Prompt Tuning and Prefix Tuning

An even lighter approach: instead of modifying any model weights at all, learn a small set of continuous embeddings that are prepended to the input.

Prefix tuning (Li and Liang, 2021) learns a sequence of virtual tokens that are prepended to the key and value matrices in each attention layer.5 The model weights are completely frozen; only these prefix vectors are optimized. The number of trainable parameters is tiny -- a few thousand to a few hundred thousand, depending on the prefix length.

Prompt tuning (Lester et al., 2021) is even simpler: learn a set of soft prompt embeddings that are prepended to the input at the embedding layer only.6 As model size increases, prompt tuning approaches the performance of full fine-tuning, which is a striking result: for sufficiently large models, you can match full fine-tuning performance by learning just a handful of input vectors.

These methods are useful when you need to serve many tasks from a single model instance. Each task gets its own set of learned prefix/prompt vectors, and swapping between tasks is just swapping a tiny vector -- no reloading of model weights required.

The Practical Decision Tree

With all these methods available, how do you choose? The decision depends on your resources, your data, and your target quality.

Method Trainable params Memory needed When to use
Full fine-tuning 100% ~6x model size Frontier labs, maximum quality, abundant compute
LoRA 0.1-1% ~1.5x model size Best quality-to-cost ratio, most common choice
QLoRA 0.1-1% ~0.5x model size Limited GPU memory, consumer hardware
Adapters 1-3% ~1.5x model size Largely superseded by LoRA
Prompt tuning <0.01% ~1x model size Many tasks, large models, minimal compute
Just prompting 0% Inference only Sufficient for many tasks with good enough models

The trend is clear: you should try the lightest method first and move to heavier methods only if quality demands it. For many practical applications, good prompting with a strong base model is enough. When it's not, LoRA or QLoRA is the next step. Full fine-tuning is reserved for cases where you're building a product that needs to be as good as possible and you have the budget for it.

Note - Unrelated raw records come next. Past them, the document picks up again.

import Mathlib
import Summits.AtomisticToContinuum.Crystallization.Theorems.NashClassCertificatesNashNearFieldStubCauchyBornBarlowCoercivityWordFree

/-!
# Crux `NashNearField` (stmt-AtomisticToContinuum-16827), line `birth`, stub `stub_layerLandscapeTenth` (LL⅒):
# the word-free excess vanishes on the box family (the NEAR claim is sharp)

In the triangular gauge of `…StubLayerLandscapeTri`, the box family is `t = (a, 0, 0, a, 0, h/h₀)` (`h₀ = √6/3`).  There every
layer excess `Δ(δ, s) = ∑'_{(i,j)} V_LJ(√((aX)² + (aY)² + ((h/h₀)Z)²)) − layerInteraction V_LJ a h δ s` vanishes term by term
(`‖layerVec a h δ s i j‖² = (aX)² + (aY)² + (s h)²`), so the word-free functional `W` is `0`: `stub_triFamilyZero`.  Together with
`W ≥ 0`-type floors this pins the constant of `stub_triLandscapeNear` to the transverse/outward growth rates only, and it is the
`S = 0` anchor of any Taylor-model certificate (value and, by the `C₃` symmetry, transverse gradient vanish on the family).
-/

noncomputable section

open scoped BigOperators
open Literature.MathematicalPhysics.StatisticalMechanics Literature.Geometry.DiscreteGeometry

namespace Summit.AtomisticToContinuum.Crystallization.Theorems.NashClassCertificatesNashNearField

/-- On the family the deformed distance is the reference distance:
`(aX)² + (aY)² + ((h/h₀)·s h₀)² = ‖layerVec a h δ s i j‖²`. [folklore] -/
theorem tri_family_sq_eq (a h : ℝ) (δ s i j : ℤ) :
    (a * ((i : ℝ) + (j : ℝ) / 2 + (δ : ℝ) / 2) + (0 : ℝ) * (Real.sqrt 3 / 2 * ((j : ℝ) + (δ : ℝ) / 3)) + (0 : ℝ) * ((s : ℝ) * (Real.sqrt 6 / 3))) ^ 2 + (a * (Real.sqrt 3 / 2 * ((j : ℝ) + (δ : ℝ) / 3)) + (0 : ℝ) * ((s : ℝ) * (Real.sqrt 6 / 3))) ^ 2 + ((h / (Real.sqrt 6 / 3)) * ((s : ℝ) * (Real.sqrt 6 / 3))) ^ 2 = ‖layerVec a h δ s i j‖ ^ 2 := by
  rw [norm_layerVec, Real.sq_sqrt (by positivity)]
  have h6 : Real.sqrt 6 / 3 ≠ 0 := by positivity
  field_simp
  ring

/-- **Stub piece `stub_triFamilyZero` (proved): the word-free excess vanishes on the box family.**  At
`t = (a, 0, 0, a, 0, h/h₀)` every layer excess is `0`, hence `W = ½(0 + ∑' min 0 0 + ∑' min 0 0) = 0`. [folklore] -/
theorem stub_triFamilyZero :
    ∀ a h : ℝ, 0 < a → 0 < h →
      (fun Δ : ℤ → ℤ → ℝ => (1 / 2 : ℝ) * (Δ 0 0 +
            (∑' k : ℕ, if k = 0 then min (Δ 1 1) (Δ (-1) 1)
              else min (Δ 0 ((k : ℤ) + 1)) (min (Δ 1 ((k : ℤ) + 1)) (Δ (-1) ((k : ℤ) + 1)))) +
            (∑' k : ℕ, if k = 0 then min (Δ 1 (-1)) (Δ (-1) (-1))
              else min (Δ 0 (-((k : ℤ) + 1))) (min (Δ 1 (-((k : ℤ) + 1))) (Δ (-1) (-((k : ℤ) + 1)))))))
          (fun δ s => (∑' ij : ℤ × ℤ, lennardJones (Real.sqrt ((a * ((ij.1 : ℝ) + (ij.2 : ℝ) / 2 + (δ : ℝ) / 2) + (0 : ℝ) * (Real.sqrt 3 / 2 * ((ij.2 : ℝ) + (δ : ℝ) / 3)) + (0 : ℝ) * ((s : ℝ) * (Real.sqrt 6 / 3))) ^ 2 + (a * (Real.sqrt 3 / 2 * ((ij.2 : ℝ) + (δ : ℝ) / 3)) + (0 : ℝ) * ((s : ℝ) * (Real.sqrt 6 / 3))) ^ 2 + ((h / (Real.sqrt 6 / 3)) * ((s : ℝ) * (Real.sqrt 6 / 3))) ^ 2))) -
            layerInteraction lennardJones a h δ s) = 0 := by
  intro a h ha hh
  have hΔ : (fun δ s : ℤ => (∑' ij : ℤ × ℤ, lennardJones (Real.sqrt ((a * ((ij.1 : ℝ) + (ij.2 : ℝ) / 2 + (δ : ℝ) / 2) + (0 : ℝ) * (Real.sqrt 3 / 2 * ((ij.2 : ℝ) + (δ : ℝ) / 3)) + (0 : ℝ) * ((s : ℝ) * (Real.sqrt 6 / 3))) ^ 2 + (a * (Real.sqrt 3 / 2 * ((ij.2 : ℝ) + (δ : ℝ) / 3)) + (0 : ℝ) * ((s : ℝ) * (Real.sqrt 6 / 3))) ^ 2 + ((h / (Real.sqrt 6 / 3)) * ((s : ℝ) * (Real.sqrt 6 / 3))) ^ 2))) -
      layerInteraction lennardJones a h δ s) = fun _ _ => 0 := by
    funext δ s
    rw [sub_eq_zero, layerInteraction]
    refine tsum_congr fun ij => ?_
    rw [tri_family_sq_eq, Real.sqrt_sq (norm_nonneg _)]
  rw [hΔ]
  simp

end Summit.AtomisticToContinuum.Crystallization.Theorems.NashClassCertificatesNashNearField

end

Key idea: The most important shift in the last three years of AI practice isn't a new architecture -- it's the democratization of model customization. LoRA and QLoRA mean that fine-tuning a model for a specific task is no longer a data-center-scale operation. It's something you can do on a laptop with a good GPU, or a Mac Mini with 24 GB of unified memory, in a few hours.
Next: Chapter 15 — Inference. How generation actually works. Autoregressive decoding, temperature, top-k, top-p sampling. Context windows and KV cache.

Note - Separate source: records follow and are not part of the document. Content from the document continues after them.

/-
Origin: expansion seat `planner-pub-hodgecm-prl2-g3-0`, handover v2 2026-08-18 (`HOME/pub-hodgecm-prl2-g3/lean/Prl2g3/HomSupplyReflex.lean`, md5 5d498b94, 106 lines);
landed by the gen-6 packager in gate run 22 as `HodgeCM/StubTree/HomSupplyReflex.lean` (import ^import Prl2g3\.ReflexInflate\b→import HodgeCM.CM.ReflexInflate ×1; import ^import Prl2g3\.→import HodgeCM.StubTree. ×1).
-/
/-
Origin: HOME/pub-hodgecm-prl2-g3/lean/Prl2g3/HomSupplyReflex.lean — session planner-pub-hodgecm-prl2-g3-0 (unit pub-hodgecm-prl2-g3, gen 3).
Intended final place: `HodgeCM/StubTree/HomSupplyReflex.lean` (imports this seat's `HomSupplyLiu` and `ReflexInflate`, to be
renamed `HodgeCM.StubTree.HomSupplyLiu` / `HodgeCM.CM.ReflexInflate` by the packager).  Nothing asserted; kernel glue only.
-/
import Summits.HodgeConjecture.HodgeCM.StubTree.HomSupplyLiu
import Summits.HodgeConjecture.HodgeCM.CM.ReflexInflate

set_option autoImplicit false

/-!
# R3 made explicit: the dictionary with the candidate type `Φ(Ψ)`

`HodgeCM.LiuSupplyDatum.Dict` (THE OBSTRUCTION of the supply reduction) keeps its CM-type witness existential (`∃ Φ`),
because WHICH type of `L` carries `Ψ` is the sign-exact convention question R3 (GAPS pv01-G1c, pv14-G1 (iv)).  Here the
candidate of REDUCTION-v3 §2 — the reflex-inflated type `Φ(Ψ) = CMTypeOps.reflexInflate j ι₁ hL Ψ`, a kernel-certified
CM type of `L` containing `ι₁` iff `ι₁ ∘ j ∈ Ψ` — is plugged in: `DictAt Φ` is the dictionary at a GIVEN type, `DictSharp`
the one at `Φ(Ψ)`, and `dict_of_dictAt` the one-line passage to `Dict`.  So once the dictionary owners confirm
"`Φ_μ = Φ(Ψ)`" against [Liu21] Def 4.5 (p0018 L66/L68), the statement to discharge is `DictSharp` verbatim; if they find
the opposite convention, it is `DictAt` of the corrected type — `Dict` and everything downstream are unaffected.
-/

noncomputable section

namespace HodgeCM

open Literature.AlgebraicGeometry.Motives (CMType)

namespace LiuSupplyDatum

universe u

variable {L : CMField} (S : LiuSupplyDatum.{u} L)

/-- The dictionary at a prescribed CM type `Φ` of `L`: every weight-one conjugate-symplectic `μ` with `Φ_μ = Φ` and
`Hom_E(A_K, A_μ)_ℚ ≠ 0` at some level yields a level `Γ` of the tower of `V` and a morphism `P_Γ → A_{(K,Ψ)}` nonzero
on `H¹` (readings R1, R4 of `Dict`; R3 is now the CHOICE of `Φ`). -/
def DictAt (U : Universe) {ι₁ : L →+* ℂ} (V : HermSpace3 L ι₁) (K : CMField) (Ψ : CMType K) (Φ : CMType L) : Prop :=
  ∀ (μ : S.D.Char) (Kl : S.D.Level), S.PhiMu μ = Φ → S.HomNZ Kl μ → ∃ Γ : Level V, U.HomNV (U.pms L ι₁ V Γ) K Ψ

/-- **The sharpened dictionary**: `DictAt` at the reflex-inflated type `Φ(Ψ)` (REDUCTION-v3 §2 R3 candidate). -/
def DictSharp (U : Universe) {ι₁ : L →+* ℂ} (V : HermSpace3 L ι₁) (K : CMField) (Ψ : CMType K) (j : K →+* L)
    (hL : IsGalois ℚ L) : Prop :=
  S.DictAt U V K Ψ (CMTypeOps.reflexInflate j ι₁ hL Ψ)

variable {S}

/-- (Ported verbatim from the HodgeCMPerL package; no docstring in the source.) -/
theorem dict_of_dictAt {U : Universe} {ι₁ : L →+* ℂ} {V : HermSpace3 L ι₁} {K : CMField} {Ψ : CMType K}
    {Φ : CMType L} (h : S.DictAt U V K Ψ Φ) : S.Dict U V K Ψ :=
  ⟨Φ, h⟩

/-- (Ported verbatim from the HodgeCMPerL package; no docstring in the source.) -/
theorem dict_of_dictSharp {U : Universe} {ι₁ : L →+* ℂ} {V : HermSpace3 L ι₁} {K : CMField} {Ψ : CMType K}
    {j : K →+* L} {hL : IsGalois ℚ L} (h : S.DictSharp U V K Ψ j hL) : S.Dict U V K Ψ :=
  dict_of_dictAt h

/-- One type, sharpened: `F418 ∧ FSmooth ∧ FChar ∧ FAdm ∧ DictSharp ⇒ ∃ Γ, HomNV (P_Γ) K Ψ`; the character used is one with
`Φ_μ = Φ(Ψ) ∋ ι₁` (by `FChar` at `Φ(Ψ)` and `CMTypeOps.self_mem_reflexInflate_iff`). -/
theorem homNV_of_liu_sharp {U : Universe} {ι₁ : L →+* ℂ} {V : HermSpace3 L ι₁} {K : CMField} {Ψ : CMType K}
    {j : K →+* L} {hL : IsGalois ℚ L} (h1 : S.F418) (h2 : S.FSmooth) (h3 : S.FChar) (h4 : S.FAdm)
    (hD : S.DictSharp U V K Ψ j hL) : ∃ Γ : Level V, U.HomNV (U.pms L ι₁ V Γ) K Ψ :=
  homNV_of_liu h1 h2 h3 h4 (dict_of_dictSharp hD)

variable (S) in
/-- **R4 separated from R1/R3 (v2).**  The dictionary VIA Liu's own CM variety: for the chosen `L`-type `Φ`, every `μ`
with `Φ_μ = Φ` and `Hom_E(A_K, A_μ)_ℚ ≠ 0` gives a reference CM variety `A_{(M,Θ)}` of the Universe (reading: `M = M_μ`,
`Θ = Θ_μ` the type of `A_μ ⊗_{E,ι₁} ℂ` — R1 + R3) which (R4, PRINT: Shimura 1998 §6.1 Thm 2 Cor., §6.2 Thm 3; = the first
clause of M38 `Fact_cmInflation` when `Θ` is `Ψ` inflated) is DOMINATED on `H¹` by a power of `A_{(K,Ψ)}` — a family
`p_j : A_{(M,Θ)} → A_{(K,Ψ)}` with `Σ_j p_j^*` surjective — and receives a morphism from some `P_Γ` nonzero on `H¹`.
`dict_of_dictVia` (kernel, M2 `Fact_pull_comp` via `Universe.homNV_of_dominated`) recovers `Dict`; so THE OBSTRUCTION
splits as (R1+R3: Liu-side ⇒ `HomNV (P_Γ) M Θ`) ∧ (R4: domination, print). -/
def DictVia (U : Universe) {ι₁ : L →+* ℂ} (V : HermSpace3 L ι₁) (K : CMField) (Ψ : CMType K) : Prop :=
  ∃ Φ : CMType L, ∀ (μ : S.D.Char) (Kl : S.D.Level), S.PhiMu μ = Φ → S.HomNZ Kl μ →
    ∃ (M : CMField) (Θ : CMType M) (m : ℕ) (p : Fin m → U.Mor (U.cmAV M Θ) (U.cmAV K Ψ)),
      Function.Surjective
        (∑ j, U.pull (p j) 1 ∘ₗ LinearMap.proj j : (Fin m → U.Coh (U.cmAV K Ψ) 1) →ₗ[ℚ] U.Coh (U.cmAV M Θ) 1) ∧
      ∃ Γ : Level V, U.HomNV (U.pms L ι₁ V Γ) M Θ

/-- (Ported verbatim from the HodgeCMPerL package; no docstring in the source.) -/
theorem dict_of_dictVia {U : Universe} (hc : U.Fact_pull_comp) {ι₁ : L →+* ℂ} {V : HermSpace3 L ι₁} {K : CMField}
    {Ψ : CMType K} (h : S.DictVia U V K Ψ) : S.Dict U V K Ψ := by
  obtain ⟨Φ, hΦ⟩ := h
  refine ⟨Φ, fun μ Kl hμ hH => ?_⟩
  obtain ⟨M, Θ, m, p, hp, Γ, hΓ⟩ := hΦ μ Kl hμ hH
  exact ⟨Γ, Universe.homNV_of_dominated hc p hp hΓ⟩

end LiuSupplyDatum

namespace CMTypeOps

/-- In the PerL setting the candidate type contains `ι₁`: `ι₁ ∘ j = φ 0 ∈ tⁱ`. -/
theorem self_mem_reflexInflate_of_isPerLTypes {K L : CMField} (j : K →+* L) (hL : IsGalois ℚ L)
    {φ : Fin 3 → (K →+* ℂ)} {ι₁ : L →+* ℂ} (hι : ι₁.comp j = φ 0) {t : Fin 4 → CMType K} (ht : IsPerLTypes φ t)
    (i : Fin 4) : ι₁ ∈ (reflexInflate j ι₁ hL (t i)).1 := by
  rw [self_mem_reflexInflate_iff, hι]
  exact Universe.frame_mem_of_isPerLTypes ht i

/-- In the face setting (`j = id`) the candidate type contains `ι₁`: admissibility. -/
theorem self_mem_reflexInflate_of_admissible {F : CMField} (hG : IsGalois ℚ F) (f : Face F) {ι₁ : F →+* ℂ}
    (hadm : f.Admissible ι₁) (i : Fin 4) : ι₁ ∈ (reflexInflate (RingHom.id F) ι₁ hG (f.psi i)).1 := by
  rw [self_mem_reflexInflate_iff, RingHom.comp_id]
  exact admissible_mem_psi f ι₁ hadm i

end CMTypeOps

end HodgeCM

end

1 Aghajanyan et al. (2020), "Intrinsic Dimensionality Explains the Effectiveness of Language Model Fine-Tuning." ACL 2021. Showed that pre-trained models have a low intrinsic dimensionality for fine-tuning -- you can project the optimization into a much smaller subspace and still achieve good performance.

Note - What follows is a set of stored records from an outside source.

import Literature.MathematicalPhysics.QuantumFieldTheory.Balaban1983to89.B9Eq316AveragingTransposeZdLevelZero
import Literature.MathematicalPhysics.QuantumFieldTheory.Balaban1983to89.B9Eq342CombesThomasFormZd

/-!
# `Balaban1983to89.B9Eq326LocalLettersBumpBoundsZd` — [Balaban1985BackgroundPropagators] (3.26) p. 395 «Δ_a = Δ + DRD* + Q*aQ», (3.4)∕(3.9) p. 391–392
# (`D*D`), (3.10) p. 392 ∕ (3.69) p. 404 (`Δ′`), (3.16) p. 393 (`Q*aQ`): THE THREE LOCAL LETTERS OF `Δ_a(U₀)` ON A SINGLE-BOND BUMP ARE FINITE-RANGE AND
# BOUNDED — `|(D*D δ_{b′}w)(b)|_τ ≤ B_J·𝟙[|b−b′|_∞ ≤ 1]·|w|_τ`, `|(Δ′(U₀)δ_{b′}w)(b)|_τ ≤ B_{Δ′}·𝟙[|b−b′|_∞ ≤ 1]·|w|_τ`,
# `|(Q*aQ(U₀)δ_{b′}w)(b)|_τ ≤ B_Q·𝟙[|b−b′|_∞ ≤ 2Lᵐ]·|w|_τ` at EVERY unitary background `U₀`, for the genuine letters `Jcur`, `DpZd`, `QQZdP` of the
# J-N06→N05 junction's four-letter record `opsAllZd` — the three displayed hypotheses `hJ ∕ hDp ∕ hQQ` of dag-n06-w2's station-5 assembly
# `B9Eq326DeltaAMajorantAssemblyZd.fnorm_deltaAOf_bump_le_of_letters`, in their exact shape

statement-level skeleton of published theorems with citation tags; proofs where landed; nothing here is a claim about the
Yang–Mills mass gap

`[Balaban1985BackgroundPropagators]` ("B9", CMP **99** (1985) 389–434): (3.4) p. 391 (the plaquette covariant derivative), (3.9)–(3.10) p. 392
(`Δ = D*D + Δ′`), (3.16) p. 393 («we define an operator Q*aQ»), (3.26) p. 395 («Δ_a(U) = Δ(U) + D_UR(U)D*_U + Q*(U)aQ(U)»), (3.69) p. 404
(«Δ′ … is a small perturbation … the supremum on the right-hand side is taken over bonds belonging to one of the plaquettes containing the bond b»);
[Balaban1985RegularSpaces] (1.1)–(1.2) p. 76, (1.55) p. 86 (`J = D*_{U₀}D_{U₀}A`), (1.7) p. 77; [Balaban1985Averaging] p. 24 (locality of the averages
«depends only on the bond variables U_b for b ⊂ B^k(c₋) ∪ B^k(c₊)»), (147) p. 40 (the column bound of the linearised averaging).  HERE: elementary
kinematics — which bonds a local letter reads and how large its coefficients are at a unitary background — in the fibre size `|a|_τ = √(Re τ(a*a))` of
dag-n06-w2's Combes–Thomas road (`B9Eq342CombesThomasFormZd.fnorm`), reached from the tree's OPERATOR-NORM locality ∕ size lemmas through a
two-sided comparison `|a|_τ ≤ C_u‖a‖`, `‖a‖ ≤ C_l|a|_τ` (automatic on a finite-dimensional fibre with faithful `τ`, §0).

CITATION HEADER (lean-in-tree rule).  Cell `pub-ymgap` (YM Track A, HUMAN RULING D-0062 ∕ D-0149 width push), DAG node N06 = [B9], seat
`pub-ymgap-dag-n06-b` (g21; junction ∕ letter lineage), answering dag-n06-w2 g4's ASK (INBOX l.36611).  Inputs BY NAME: `B8Eq155JBound.Jcur` with this
lineage's `B9SupplySockB9P3Zd.norm_Jcur_le_of_grad`, `B9SupplySockB9P3ZdLettersOmega.{Jcur_congr_ball, Jcur_zero, norm_covDerivFwd_le}`; dag-n06-w2's
`B9Eq369CurvSmallZd.{DpZd, DpZd_congr_local, DpZd_smul, norm_DpZd_le_local}`; this lineage's `B9Eq316AveragingTransposeZd.{linCovIterT, betaTau, wQ, clsField,
winBase, inBox_winBase, norm_linCovIterT_le, alphaQ, Reg17}`, `B9Eq316AveragingTransposeZdPrinted.{QQZdP, QQZdP_of_reg17, QQZdP_of_not_reg17, reg17_shift}`,
`B9Eq316AveragingTransposeZdLevelZero.{norm_linCovIter_bump_le_of_reg17₀, hbox0_cubeLamBP_of_eq}`; `B9Ineq3137LocalSup.linCovIter_congr`,
`B9SupplySockB9P3ZdAtBoundaryMode.linCovIter_zero_fun`; dag-n06-w4's record `B9SupplySockB9P3ZdAllLettersZd.opsAllZd` (`opsAllZd_Dp ∕ opsAllZd_QQ` by `rfl`);
dag-n06-w2's `B9Eq342CombesThomasFormZd.{fnorm, fnorm_smul, fnorm_eq_zero_iff}`.  Nothing restated.

WHAT IS PROVED (kernel, 0 sorry, 0 def).
* §0 `fnorm_le_indicator_of_norm_le` (transfer of an operator-norm bump bound to the fibre size through `(C_u, C_l)`), `indicator_linfDist_mono` ∕
  `fnorm_le_indicator_mono` (a bound of range `r` is one of every range `r′ ≥ r`), ★ `exists_fnorm_cmp` (on a finite-dimensional fibre with faithful `τ`:
  `∃ C_u C_l > 0`, `|a|_τ ≤ C_u‖a‖`, `‖a‖ ≤ C_l|a|_τ` — compactness of the unit sphere).
* §1 `D*D`: `Jcur_bump_eq_zero_of_not_near` (range `1` in `|·|_∞`), `norm_Jcur_bump_le` (`‖(D*Dδ_{(z,κ)}w)(x,μ)‖ ≤ 16d·η⁻²·‖w‖`, unitary `U₀`),
  `norm_Jcur_bump_le_indicator`, ★★ `fnorm_Jcur_bump_le` (w2's `hJ` with `B_J = C_u·16dη⁻²·C_l`, `r = 1`).
* §2 `Δ′`: `linfDist_le_one_of_bondNear`, `DpZd_zero`, `DpZd_bump_eq_zero_of_not_near` (range `1`), `norm_DpZd_bump_le` (`≤ 28(d−1)·η⁻²·‖w‖`, unitary `U₀` —
  print's (3.69) with `|U₀(∂p) − 1| ≤ 2`), `norm_DpZd_bump_le_indicator`, ★★ `fnorm_DpZd_bump_le` (w2's `hDp`, `B_{Δ′} = C_u·28(d−1)η⁻²·C_l`, `r = 1`).
* §3 `Q*aQ` (EDITION P letter `QQZdP` at a member `(i, m)`, class `ΛbP` with the level-`≥ 1` box clause «box ⊂ Ω_{j−1}»): `linfDist_le_of_inBox_inBox` (two sites of
  one averaging box are `2Lʲ`-close), `norm_clsField_bump_le` (the level-`j` input at a window bond: column bound (147) × `𝟙[|y−y′|_∞ ≤ 2Lᵐ]`),
  ★★ `norm_QQZdP_bump_le` (`‖(Q*aQ δ_{(y′,μ′)}w)(y,μ)‖ ≤ B_Q·𝟙[|y−y′|_∞ ≤ 2Lᵐ]·‖w‖` at EVERY unitary `U₀`, explicit
  `B_Q = C_τβ_τ·2d·η·Σ_{j≤m} w_j·((1+θ(α_Q))LʲL^{−jd})²`; off the regime (1.7) the letter is `0`), ★★ `fnorm_QQZdP_bump_le` (w2's `hQQ`, `r_Q = 2Lᵐ`).
* §4 the record: ★★★ `fnorm_Dp_opsAllZd_bump_le` ∕ ★★★ `fnorm_QQ_opsAllZd_bump_le` (the `Dp` ∕ `QQ` fields of `opsAllZd τ L ΛbP ops₀ M i m` on bumps, w2's `hDp ∕ hQQ`
  VERBATIM at `o := opsAllZd …`), ★★★ `fnorm_QQ_opsAllZd_bump_le_cube` (print's class `cubeLamBP` of the cube member: the box clause discharged by
  `hbox0_cubeLamBP_of_eq`), and ★★★ `exists_letterBounds_opsAllZd_cube` (the three bounds packaged AT ONE RANGE `r = 2Lᵐ`: `∃ B_J B_{Δ′} B_Q ≥ 0` for every unitary
  `U₀`, all `b b′ w` — dag-n06-w2's single-range `B_loc·𝟙[|b−b′|_∞ ≤ r]` shape).

HONEST SCOPE.  Count-neutral helper: bookkeeping of ranges and crude coefficient sizes (constants `η⁻²`, `(d, L, m)`, the fibre constants `C_τ, β_τ, C_u, C_l`);
member-dependent through `η = i.η` and `m`; NOT print's uniform constants; the non-local letter `DRD*` is dag-n06-w2's `B9Eq326DRDsKernelDecayZd` and is not
touched; nothing of [Balaban1985BackgroundPropagators] Thm 3.1 ∕ 3.3 ∕ 3.11 is asserted; N05 ∕ N06 NOT discharged; K1⁹ `stmt-QuantumFields-27364` NOT closed;
one finite `𝕋⁴` programme at fixed `ε`, Bałaban as printed; R4 closes only the conditional finite-`𝕋⁴` rung `BalabanLadder.UV` — nothing continuum ∕ ℝ⁴ ∕ OS ∕
mass gap ∕ Clay.  Unit `pub-ymgap-dag-n06-b` (g21), 2026-08-28.
-/

noncomputable section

2 Hu et al. (2021), "LoRA: Low-Rank Adaptation of Large Language Models." ICLR 2022. The original LoRA paper. Demonstrated that adding trainable low-rank decomposition matrices to frozen pre-trained weights achieves performance comparable to full fine-tuning with a fraction of the trainable parameters.

3 Dettmers et al. (2023), "QLoRA: Efficient Finetuning of Quantized Language Models." NeurIPS 2023. Introduced 4-bit NormalFloat quantization and showed that combining it with LoRA enables fine-tuning of 65B parameter models on a single 48 GB GPU without quality degradation.

4 Houlsby et al. (2019), "Parameter-Efficient Transfer Learning for NLP." ICML 2019. Introduced adapter modules -- small bottleneck layers inserted between transformer layers -- achieving near-full fine-tuning performance while training only 3.6% of parameters.

5 Li and Liang (2021), "Prefix-Tuning: Optimizing Continuous Prompts for Generation." ACL 2021. Proposed learning task-specific continuous vectors prepended to the key and value matrices at every attention layer, with all model parameters frozen.

6 Lester et al. (2021), "The Power of Scale for Parameter-Efficient Prompt Tuning." EMNLP 2021. Showed that learning soft prompt embeddings at the input layer only becomes competitive with full fine-tuning as model scale increases, closing the gap at around 10 billion parameters.